The most obvious structure-activity relationship (SAR) concerns the esters 6, 7, and their acid counterparts 2 and 1: the free acids possessed cytotoxic activity at micromolar concentrations, while the relevant esters were inactive. Similarly, plakortic acid (5) was more potent (about 10-fold) than its natural ester plakortin (3). Moreover, the side chain did not have any influence on the cytotoxicity (compare 1 and 5). In contrast, the size of the endoperoxide ring (five-membered vs. six-membered) was important, with the six-membered 6-epi-plakortide H acid (1) being 10-fold more active than the five-membered endoperoxide plakortide E (2) with the same side chain. Plakortide E (2) and its methyl ester (6) also possess a double bond activated by an electron-withdrawing substituent (acid or ester) for nucleophilic attack [50], which might also contribute to cytotoxicity. However, the data did not support this assumption, since the methyl ester of plakortide E (6) which also contains the activated double bond was inactive.

The inactivity or lower activity of the ester derivatives compared to their acid counterparts was in line with previous findings. For the plakortide H acid and its methyl ester, high cytotoxic effects (IC₅₀ <0.7 µg/mL) and inactivity (>100 µg/mL), respectively, were found against the cell lines NIH3T3 (mouse embryo fibroblast), SSVNIH3T3 (Simian sarcoma virus-transformed NIH3T3), and KA3IT (virally transformed NIH3T3) [28]. Cytotoxic activity against tumor cells (including CCRF-CEM) was also reported for the acids plakortide M and N [29]. On the other hand, plakortide F as the methyl ester with a six-membered endoperoxide structure showed some activity against cancer cell lines [51]. Taking into account the facile hydrolysis of methyl esters in vivo but also within cells, the question arises whether the cytotoxic activity of these esters could be attributed at least in part to their acid forms. For the activity in vivo, the methyl esters might be more favourable due to better membrane permeability properties and oral availability compared to the acids. Furthermore, they may act as typical ester pro-drugs.

The degree of resistance of the seven compounds was >1 in all cases, i.e., compounds were more effective against the sensitive cells than against the resistant cells. Plakortic acid (5), with comparable IC₅₀ values for both cell lines (0.19 µM and 0.24 µM for the sensitive and resistant cells, respectively) seems to be the most promising derivative, since it was highly potent and the resistance ratio was still around 1. However, owing to the fact that CEM/ADR5000 reveal high degrees of cross-resistance (in the range of hundreds to thousands) to standard drugs such as doxorubicin, daunorubicin, vincristine, vinblastine, paclitaxel, docetaxel, and others (Table 2) [49], it is well justified that compounds with degrees of resistance below or around two can be considered as being active against multidrug-resistant cells. In light of better pharmacokinetic properties, the ester derivative plakortin (3), which is not as active but displays a similar resistance ratio, may even be the better candidate for further evaluation.

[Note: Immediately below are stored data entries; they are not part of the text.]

/-!
# Volume sockets: the `T ↗ ℤ^d` limits of the `U = 1` block kernels as `Filter.Tendsto` along the even cubic tori

HONEST SCOPE (page 1 of everything in this cell): discharging `BetaPertH` makes Bałaban's UV stability UNCONDITIONAL —
a real constructive-QFT result; it is NOT the continuum limit and NOT the Clay problem. This file is pure BOOKKEEPING
(Mathlib filters); it asserts nothing about Bałaban's propagators and discharges no analytic leaf.

WHAT IT IS FOR. The volume-limit seam of the scalar wall, `Beta/WallVolumeTransfer` (row an4), takes the pointwise
infinite-volume limits of the finite-volume kernel entries as BINDERS of the shape
`Tendsto (fun t => GT n t v) l (𝓝 (Gf n v))` along an arbitrary index filter (its §2), and converts `ε–L₀` statements by its
§3 `tendsto_of_eps_volume`. The four `T ↗ ℤ^d` certificates of this lineage — the free leg (`FreeLegDictionary.torusFreeLeg_limit`),
the site Woodbury kernel (`WoodburySymbol.Rperp_tendsto_RperpLim`), the bond-block Woodbury kernel
(`WoodburyBondSymbol.RperpW_tendsto_RperpBLim`) and the longitudinal kernel (`LongitudinalSymbol.Lker_tendsto_LkerLim`) — are
stated in the `ε–m₀` form «`∀ ε > 0 ∃ m₀ ∀ m, Even m → m₀ ≤ m → ‖K_m − K_∞‖ ≤ ε`» over the even cubic coarse periods `m`. This
file fixes ONE index sequence, the even cubic volume `m = evenPeriod t = 2(t+1)` (`t : ℕ`, filter `atTop`; B12 p.251: cubic
tori; lit1's Riemann sums: even periods), and delivers each limit as a `Tendsto` along it (complex-valued, plus the real parts),
so that the consumer adapter of the seam can `exact` them. The `(x, x′) ↦ (b, v)` reading of entries on `ℤ⁴` representatives,
the lattice-unit scaling and the `ℂ → ℝ` passage for the wall's real families are the CALLER's (they are `Tendsto.const_mul` /
`Complex.continuous_re` one-liners on top of these sockets) — nothing about them is claimed here.

WHAT IS PROVED ([folklore], zero `sorry`):
* §1 `evenPeriod t = 2(t+1)` with its `NeZero` instance, evenness, monotone growth, `tendsto_evenPeriod`;
* §2 the two conversions `tendsto_evenPeriod_of_eps` (ℂ, `‖·‖`) / `tendsto_evenPeriod_of_eps_real` (ℝ, `|·|`) from the
  lineage's `ε–m₀` form (instance-dependent sequences `u : (m : ℕ) → [NeZero m] → _`) to `Tendsto … atTop (𝓝 a)`;
* §3 THE SOCKETS: `freeLeg_socket` (`torusFreeLeg n (2(t+1)) a z → G₀ z`, `d ≥ 3`), `Rperp_socket` (site Woodbury kernel →
  `RperpLim`, `d ≥ 3`), `RperpB_socket` (bond-block Woodbury kernel → `RperpBLim`, `d ≥ 3`), `Lker_socket` (longitudinal kernel →
  `LkerLim`, every `d ≥ 1`), each at fixed block side `n ≥ 1` and fixed integer points, and their real parts `…_socket_re`;
* §4 BLOCK-TRANSLATION INVARIANCE of the three continuum symbols and hence of the three limit kernels on `ℕ^d × ℕ^d`:
  a common block translation `x ↦ x + n·z`, `x′ ↦ x′ + n·z` (`z ∈ ℕ^d`) multiplies the fibre amplitudes by the Bloch phase
  `e^{∓iθ·z}` (`phc_blockShift`, from `B5Block118.om_pow`: `ω_ν^n = e^{iθ_ν}` is alias-independent) and leaves `F`, `F^μ`, `F_𝓛`
  unchanged (`Fc_blockShift`, `FcB_blockShift`, `FL_blockShift`); so `RperpLim_blockShift`, `RperpBLim_blockShift`,
  `LkerLim_blockShift` — the consistency fact the caller needs to READ the limit kernels at arbitrary pairs of `ℤ^d` points by
  shifting them into `ℕ^d` (this removes the «no translation covariance stated» caveat of the three symbol files for BLOCK
  translations; covariance under translations that are not multiples of the block side is not claimed and is false in general).

Citations: [Balaban1987RG1] = CMP 109 (1987) 249–301, p.251 (cubic tori) and p.264 (the `T ↗ ℤ^d` step) — CONTEXT for the
choice of the index sequence only; nothing is quoted as mathematics. Unit `b2b-balaban-beta-an5-g8` (DEDICATED β sub-cell row
BETA-an5 gen 8), node BETA-an5-g8-VOLUME-SOCKETS (GAPS G-an5g8-2 (β″)).
-/

noncomputable section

In summary, we present the cytotoxic properties of several plakortide acids and esters. The SAR studies confirmed that the cytotoxic activity is related to the peroxide function as previously shown [52]. In addition, we found that it is also related to the chemical properties of the acid group, versus the ester. Further evaluations will therefore address this question in more detail.

4. Materials and Methods

General Experimental Procedures. Optical rotations were measured with a Krüss Optronic GmbH polarimeter (Hamburg, Germany). ¹H spectral data were generated with a Bruker Fourier 300 (300 MHz) and Bruker Avance III 600 (600 MHz, 5 mm TCI-CryoProbe with z-gradient and ATM, SampleXPress Lite 16 sample changer) FT-NMR spectrometer (Karlsruhe, Germany), and the ¹³C spectral data, COSY, NOESY, DEPT (distortionless enhancement by polarization transfer, HMQC (heteronuclear multiple-quantum correlation), and HMBC (heteronuclear multiple bond correlation) experiments were measured with the 600 MHz Bruker Avance III 600 FT-NMR spectrometer (Karlsruhe, Germany). MS were carried out with a Bruker micrOTOF 88 mass spectrometer (Bremen, Germany) and a LC/MSD-Trap-Mass spectrometer (Agilent Technologies, LC/MSD Ion Trap, Waldbronn, Germany). Column chromatography was performed on silica gel (0.063–0.200 mm mesh, Merck, Darmstadt, Germany). TLC analyses were carried out using pre-coated silica gel 60 F254 plates (0.20 mm, Merck), and spots were visualized using vanillin spray reagent. DCC, DMAP, and reagents were purchased from Sigma-Aldrich (Munich, Germany) or Fluka (Munich, Germany). Solvents were purchased from Roth (Karlsruhe, Germany) or Merck. High performance liquid chromatography was performed on a Varian ProStar analytical/preparative HPLC Linear Upscale system (0.05–50 mL/min at 275 bar pressure with scale-mast), a preparative autosampler and a 2-channel UV detector (Waldbronn, Germany). The detection wavelengths were 254 nm and 230 nm.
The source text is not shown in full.